→ INPUT MATERIAL:

set_option maxHeartbeats 1600000 in
/-- ★★★★ **STUB `stub_localFormulaOrdinaryCells` OF SKELETON v11, PROVED** — Kato's explicit reciprocity FORMULA
`⟨[η″], P′⟩ = Tr_{K_{v′}/ℚ_p}(c′ · exp*_{d″}(η″) · log_{ω′} P′)` (`∀ d″ ∃ c′`) for the DIRECT representation `V_pW′|_{Γ_{K_{v′}}}` of every globally minimal `W′/ℚ`
IN the (G)-ORDINARY K★ cells `(5; III*), (7; IV*), (7; II*)`, over the completion `K_{v′}` of ANY number field `K ∋ p^{1/e}` (cell table `4, 3, 6`) at ANY place
`v′ ∋ p`, for every compatible `ω′`, every ALTERNATING Weil tower of `W′` and the Prop-1.2.3 binders of the direct representation
(`localFormulaOrdinaryCells_of_capstone` ∘ `ordinaryCapstone`). [cite: Kato1993LNM1553, Ch. II Thm. 1.4.1 (3)–(4), Lemma 1.4.3–1.4.5 and §1.2.4]
[cite: BlochKato1990, Prop. 3.8 (p. 354), Example 3.11 (p. 361)] [cite: SilvermanATAEC1994, IV Table 4.1] -/
theorem stub_localFormulaOrdinaryCells :
    ∀ (W' : WeierstrassCurve ℚ) [W'.IsElliptic] [W'.IsGloballyMinimal] (p : ℕ) [Fact p.Prime], (p = 5 ∨ p = 7) → Addv W' p → Irr W' p →
      (∀ (v : HeightOneSpectrum ℤ) (n : ℕ), natGenerator v = p → W'.kodairaSymbolAt v ≠ KodairaSymbol.Istar n) →
      4 < padicValInt p W'.minimalDiscriminantInt → (p = 5 ↔ padicValInt p W'.minimalDiscriminantInt = 9) →
      ∀ {K : Type} [Field K] [NumberField K] (α : K) (e : ℕ),
      (p = 5 ∧ padicValInt p W'.minimalDiscriminantInt = 9 ∧ e = 4 ∨ p = 7 ∧ padicValInt p W'.minimalDiscriminantInt = 8 ∧ e = 3 ∨
        p = 7 ∧ padicValInt p W'.minimalDiscriminantInt = 10 ∧ e = 6) → α ^ e = (p : K) →
      ∀ (v' : HeightOneSpectrum (𝓞 K)) (hv' : ((p : ℕ) : 𝓞 K) ∈ v'.asIdeal)
      [CharZero (v'.adicCompletion K)] [Fact (¬ IsUnit ((p : ℕ) : integerC (v'.adicCompletion K)))]
      [IsAdicComplete (Ideal.span {((p : ℕ) : integerC (v'.adicCompletion K))}) (integerC (v'.adicCompletion K))]
      (hp' : valuation (v'.adicCompletion K) ((p : ℕ) : (v'.adicCompletion K)) < 1)
      (ω' : Valuation (v'.adicCompletion K) ℝ≥0) [ω'.Compatible] [(W'.baseChange (v'.adicCompletion K)).IsIntegral ω'.integer],
      letI := LocalField.adicCompletionPadicAlgebra v' p hv'
      ∀ (e : (k : ℕ) → geomTorsion W' ((p ^ k : ℕ) : ℤ) → geomTorsion W' ((p ^ k : ℕ) : ℤ) → AlgebraicClosure ℚ) (hμ : ∀ k S T, e k S T ^ (p ^ k) = 1)
      (hadd₁ : ∀ k S₁ S₂ T, e k (S₁ + S₂) T = e k S₁ T * e k S₂ T) (hadd₂ : ∀ k S T₁ T₂, e k S (T₁ + T₂) = e k S T₁ * e k S T₂)
      (hgal : ∀ k (σ : absoluteGaloisGroup ℚ) (S T : geomTorsion W' ((p ^ k : ℕ) : ℤ)), σ • e k S T = e k (σ • S) (σ • T))
      (_hnondeg : ∀ k (T : geomTorsion W' ((p ^ k : ℕ) : ℤ)), (∀ S, e k S T = 1) → T = 0) (_halt : ∀ k (S : geomTorsion W' ((p ^ k : ℕ) : ℤ)), e k S S = 1)
      (hcompat : ∀ k (S T : geomTorsion W' ((p ^ (k + 1) : ℕ) : ℤ)),
      e k (torsionMulHom W' (p ^ (k + 1)) (p ^ k) p (pow_succ p k).symm S) (torsionMulHom W' (p ^ (k + 1)) (p ^ k) p (pow_succ p k).symm T) = e (k + 1) S T ^ p),
      (bdRPeriodRingData (F := (v'.adicCompletion K)) (p := p) hp').CupLogInjective (logCyclotomic p) (restrictedRationalTateRep W' (v'.adicCompletion K) p) →
      (∀ z : contOneCocycles (restrictedRationalTateRep W' (v'.adicCompletion K) p).toTopRep,
        (bdRPeriodRingData (F := (v'.adicCompletion K)) (p := p) hp').HasDualExp (logCyclotomic p) (restrictedRationalTateRep W' (v'.adicCompletion K) p) fun σ => z.1 σ) →
      ∀ d'' : (bdRPeriodRingData (F := (v'.adicCompletion K)) (p := p) hp').FilZeroLine (restrictedRationalTateRep W' (v'.adicCompletion K) p), ∃ c' : (v'.adicCompletion K),
      ∀ (η'' : contOneCocycles (restrictedTateRep W' (v'.adicCompletion K) p).toTopRep) (P' : (W'.baseChange (v'.adicCompletion K)).toAffine.Point),
      ((tatePairingPoint W' (v'.adicCompletion K) p e hμ hadd₁ hadd₂ hgal hcompat (oneCocycleClass _ η'') P' : ℤ_[p]) : ℚ_[p]) =
        Algebra.trace ℚ_[p] (v'.adicCompletion K) (c' * expStarCoord W' hp' d'' η'' * padicLogPointFiniteExt ω' (W'.baseChange (v'.adicCompletion K)) p P') := by
  intro W' _ _ p _ hp57 hadd _hirr hIstar h4 h9 K _ _ α e htab hαe v' hv' _ _ _ hp' ω' _ _ eT hμ hadd₁ hadd₂ hgal hnondeg halt hcompat hinjK hdeK d''
  exact StarredOptimalManinUnitFiveSevenLocalFormulaOrdinaryCellsOfCapstone.localFormulaOrdinaryCells_of_capstone W' p hp57 hadd hIstar h4 h9 α htab hαe v'
    hv' hp' ω' eT hμ hadd₁ hadd₂ hgal hnondeg halt hcompat hinjK hdeK d''
    (ordinaryCapstone W' p hp57 hadd hIstar h4 h9 α htab hαe v' hv' hp' ω' eT hμ hadd₁ hadd₂ hgal hnondeg halt hcompat hinjK hdeK d'')

/-- ★★★ **K★ ⟸ P1-bar alone, BY NAME**: with `ordinaryCapstone` the conditional closer `…OfOrdinaryCapstone.starredOptimalManinUnitFiveSeven_of_ordinaryCapstone`
(LOC@ord ⟸ hCAP, DD landed, LOC@ss landed) leaves only Kato's `SL₂(ℤ)`-type zeta-element values in the Néron coordinate (print XL).
[cite: Kato2004Asterisque, (8.1.3) (p. 180), Thm. 9.7 (p. 189), Thm. 6.6 (1) (p. 163)] [cite: Kato1993LNM1553, Ch. II Thm. 1.4.1 (3)–(4)] -/
theorem starredOptimalManinUnitFiveSeven_of_sl2NeronValuesBar (hP1 : exists_member_sl2ZetaElement_neron_values_bar) :
    Summit.BirchSwinnertonDyer.BirchSwinnertonDyer.Theses.EdixhovenFibreFiveSeven.StarredOptimalManinUnitFiveSeven :=
  StarredOptimalManinUnitFiveSevenOfOrdinaryCapstone.starredOptimalManinUnitFiveSeven_of_ordinaryCapstone ordinaryCapstone hP1

end Summit.BirchSwinnertonDyer.BirchSwinnertonDyer.Theorems.StarredOptimalManinUnitFiveSevenLocalFormulaOrdinaryCells

end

→ WORK TASK:
Retype exactly the lines above, from the one with "(η'' : contOneCocycles" through the one with "((tatePairingPoint W' (v'.adicCompletion", inclusive.

→ REPLY:
      ∀ (η'' : contOneCocycles (restrictedTateRep W' (v'.adicCompletion K) p).toTopRep) (P' : (W'.baseChange (v'.adicCompletion K)).toAffine.Point),
      ((tatePairingPoint W' (v'.adicCompletion K) p e hμ hadd₁ hadd₂ hgal hcompat (oneCocycleClass _ η'') P' : ℤ_[p]) : ℚ_[p]) =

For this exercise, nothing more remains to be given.